import Summits.QuantumFields.YangMills.Theorems.ParabolicTrajectoryContinuumLimitOnTrajectoryUclObs
import Literature.MathematicalPhysics.QuantumLattice.MeshUniformLatticeSums
import Literature.MathematicalPhysics.QuantumLattice.SchwingerOSAxioms

/-!
# Crux `ContinuumLimitOnTrajectory` (stmt-QuantumFields-10522), line `two-orbit-synchronisation` (seat c2):
# lattice Riemann sums of test functions and the sup norm of lattice observables

Helper file (`--supports stmt-QuantumFields-10522`) for the registered stub `stub_uclOfGap : UCLOfGap` (skeleton v3.1).
The crude (UV-divergent but Schwartz-controlled) size of the lattice observable of a `p`-point test function:

* `sum_norm_apply_smul_siteToE_le` — `∑_{x ∈ (box 4 S)^p} ‖F(a x⃗)‖ ≤ a^{-4p} (2(a+1))^{4p} 2^{8p} ‖F‖_{8p}`
  (tree `sum_piFinset_box_japaneseBracket_le` and Mathlib `one_add_le_sup_seminorm_apply`; `‖F‖_{8p}` the tree's `schwartzNorm`);
* `norm_obsOf_le_schwartzNorm` — hence `‖obsOf r sch k p F U‖ ≤ |C|^p a_k^{-4p} (2(a_k+1))^{4p} 2^{8p} ‖F‖_{8p}`.

Against the Schwartz decay of a far tail (`‖F_far‖_{8p} ≲ R^{-N} ‖F‖_{8p+N}`, half-space cutoffs) this is how the clustering leg disposes
of the pieces of a test function beyond the `k`-dependent window radius. Vocabulary: `…UclObs`. Refs: Glimm–Jaffe 1987 §9.5.
-/

set_option autoImplicit false

open scoped SchwartzMap
open MeasureTheory Filter Topology Finset
open Literature.MathematicalPhysics.QuantumFieldTheory Literature.MathematicalPhysics.QuantumLattice
open Literature.MathematicalPhysics.AQFT Literature.Probability.LatticeModels

noncomputable section

namespace Summit.QuantumFields.YangMills.Cruxes.ContinuumLimitOnTrajectory.TwoOrbitSynchronisation

local notation "𝔼" => EuclideanSpace ℝ (Fin 4)

/-- **Pointwise Schwartz decay in the tree's currency**: `‖F y‖ ≤ 2^M ‖F‖_M (1 + ‖y‖)^{-M}`. -/
theorem norm_apply_le_schwartzNorm_mul {p : ℕ} (M : ℕ) (F : 𝓢((Fin p → 𝔼), ℂ)) (y : Fin p → 𝔼) :
    ‖F y‖ ≤ 2 ^ M * schwartzNorm M F * ((1 + ‖y‖) ^ M)⁻¹ := by
  have h := SchwartzMap.one_add_le_sup_seminorm_apply (𝕜 := ℂ) (m := (M, M)) (k := M) (n := 0) le_rfl (Nat.zero_le _) F y
  rw [norm_iteratedFDeriv_zero] at h
  have hpos : 0 < (1 + ‖y‖) ^ M := by positivity
  rw [le_mul_inv_iff₀ hpos]
  calc ‖F y‖ * (1 + ‖y‖) ^ M = (1 + ‖y‖) ^ M * ‖F y‖ := mul_comm _ _
    _ ≤ 2 ^ M * (Finset.Iic (M, M)).sup (fun m => SchwartzMap.seminorm ℂ m.1 m.2) F := h
    _ = 2 ^ M * schwartzNorm M F := rfl

/-- **Lattice Riemann sum of a test function over the box.** For `0 < a`:
`∑_{x : Fin p → box 4 S} ‖F(a x⃗)‖ ≤ a^{-4p} (2(a+1))^{4p} 2^{8p} ‖F‖_{8p}`. -/
theorem sum_norm_apply_smul_siteToE_le {p : ℕ} {a : ℝ} (ha : 0 < a) (S : ℕ) (F : 𝓢((Fin p → 𝔼), ℂ)) :
    ∑ x : Fin p → ↥(box 4 S), ‖F (fun i => a • siteToE (↑(x i) : Site 4))‖ ≤
      (a ^ (4 * p))⁻¹ * (2 * (a + 1)) ^ (4 * p) * (2 ^ (8 * p) * schwartzNorm (8 * p) F) := by
  set K : ℝ := 2 ^ (8 * p) * schwartzNorm (8 * p) F with hK
  have hK0 : 0 ≤ K := by rw [hK]; exact mul_nonneg (by positivity) (schwartzNorm_nonneg _ _)
  -- pass from subtype-valued tuples to the product finset
  have hsum : ∑ x : Fin p → ↥(box 4 S), ‖F (fun i => a • siteToE (↑(x i) : Site 4))‖ =
      ∑ x ∈ Fintype.piFinset (fun _ : Fin p => box 4 S), ‖F (fun i => a • siteToE (x i))‖ := by
    rw [← Finset.sum_coe_sort (Fintype.piFinset fun _ : Fin p => box 4 S)]
    refine Fintype.sum_equiv ((Equiv.subtypePiEquivPi (p := fun _ : Fin p => fun y : Site 4 => y ∈ box 4 S)).symm.trans
      (Equiv.subtypeEquivRight fun f => by simp [Fintype.mem_piFinset])) _ _ fun x => rfl
  rw [hsum]
  have hpt : ∀ x : Fin p → Site 4, ‖F (fun i => a • siteToE (x i))‖ ≤
      K * ((1 + ‖fun i => a • siteToE (x i)‖) ^ (8 * p))⁻¹ := fun x => by
    have := norm_apply_le_schwartzNorm_mul (8 * p) F (fun i => a • siteToE (x i))
    rwa [hK]
  have hjb := sum_piFinset_box_japaneseBracket_le a ha.le 4 p S
  have hap : 0 < a ^ (4 * p) := pow_pos ha _
  calc ∑ x ∈ Fintype.piFinset (fun _ : Fin p => box 4 S), ‖F (fun i => a • siteToE (x i))‖
      ≤ ∑ x ∈ Fintype.piFinset (fun _ : Fin p => box 4 S), K * ((1 + ‖fun i => a • siteToE (x i)‖) ^ (8 * p))⁻¹ :=
        Finset.sum_le_sum fun x _ => hpt x
    _ = (a ^ (4 * p))⁻¹ * K * ∑ x ∈ Fintype.piFinset (fun _ : Fin p => box 4 S),
          a ^ (4 * p) / (1 + ‖fun i => a • siteToE (x i)‖) ^ (2 * (4 * p)) := by
        rw [Finset.mul_sum]
        refine Finset.sum_congr rfl fun x _ => ?_
        have : 2 * (4 * p) = 8 * p := by ring
        rw [this, div_eq_mul_inv]
        field_simp
    _ ≤ (a ^ (4 * p))⁻¹ * K * (2 * (a + 1)) ^ (4 * p) :=
        mul_le_mul_of_nonneg_left hjb (mul_nonneg (inv_nonneg.2 hap.le) hK0)
    _ = (a ^ (4 * p))⁻¹ * (2 * (a + 1)) ^ (4 * p) * K := by ring

/-- **Sup norm of the lattice observable of a test function**:
`‖obsOf r sch k p F U‖ ≤ |C|^p · a_k^{-4p} (2(a_k+1))^{4p} 2^{8p} ‖F‖_{8p}`, `C` any bound on the curvature weights. -/
theorem norm_obsOf_le_schwartzNorm :
    ∀ {G : Type} [Group G] [TopologicalSpace G] [IsTopologicalGroup G] [CompactSpace G] [MeasurableSpace G] [BorelSpace G]
      (r : LatticeRep G) (sch : SpeciesScheme (YMSpecies G)) (k p : ℕ) {C : ℝ}, (∀ x U, |cw r sch k x U| ≤ C) →
      ∀ (F : 𝓢((Fin p → EuclideanSpace ℝ (Fin 4)), ℂ)) (U : GaugeConfig 4 (sch.side k) G),
        ‖obsOf r sch k p F U‖ ≤
          |C| ^ p * ((sch.a k ^ (4 * p))⁻¹ * (2 * (sch.a k + 1)) ^ (4 * p) * (2 ^ (8 * p) * schwartzNorm (8 * p) F)) := by
  intro G _ _ _ _ _ _ r sch k p C hC F U
  calc ‖obsOf r sch k p F U‖
      ≤ (∑ x : Fin p → ↥(box 4 (sch.L k)), ‖F (fun i => sch.a k • siteToE (↑(x i) : Site 4))‖) * |C| ^ p :=
        norm_obsOf_le r sch k p hC F U
    _ ≤ ((sch.a k ^ (4 * p))⁻¹ * (2 * (sch.a k + 1)) ^ (4 * p) * (2 ^ (8 * p) * schwartzNorm (8 * p) F)) * |C| ^ p :=
        mul_le_mul_of_nonneg_right (sum_norm_apply_smul_siteToE_le (sch.a_pos k) _ F) (by positivity)
    _ = _ := mul_comm _ _

end Summit.QuantumFields.YangMills.Cruxes.ContinuumLimitOnTrajectory.TwoOrbitSynchronisation

end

------------------------------------------------------------

Among the entries above, find every line holding "this" and copy it.

Against the Schwartz decay of a far tail (`‖F_far‖_{8p} ≲ R^{-N} ‖F‖_{8p+N}`, half-space cutoffs) this is how the clustering leg disposes
        rw [this, div_eq_mul_inv]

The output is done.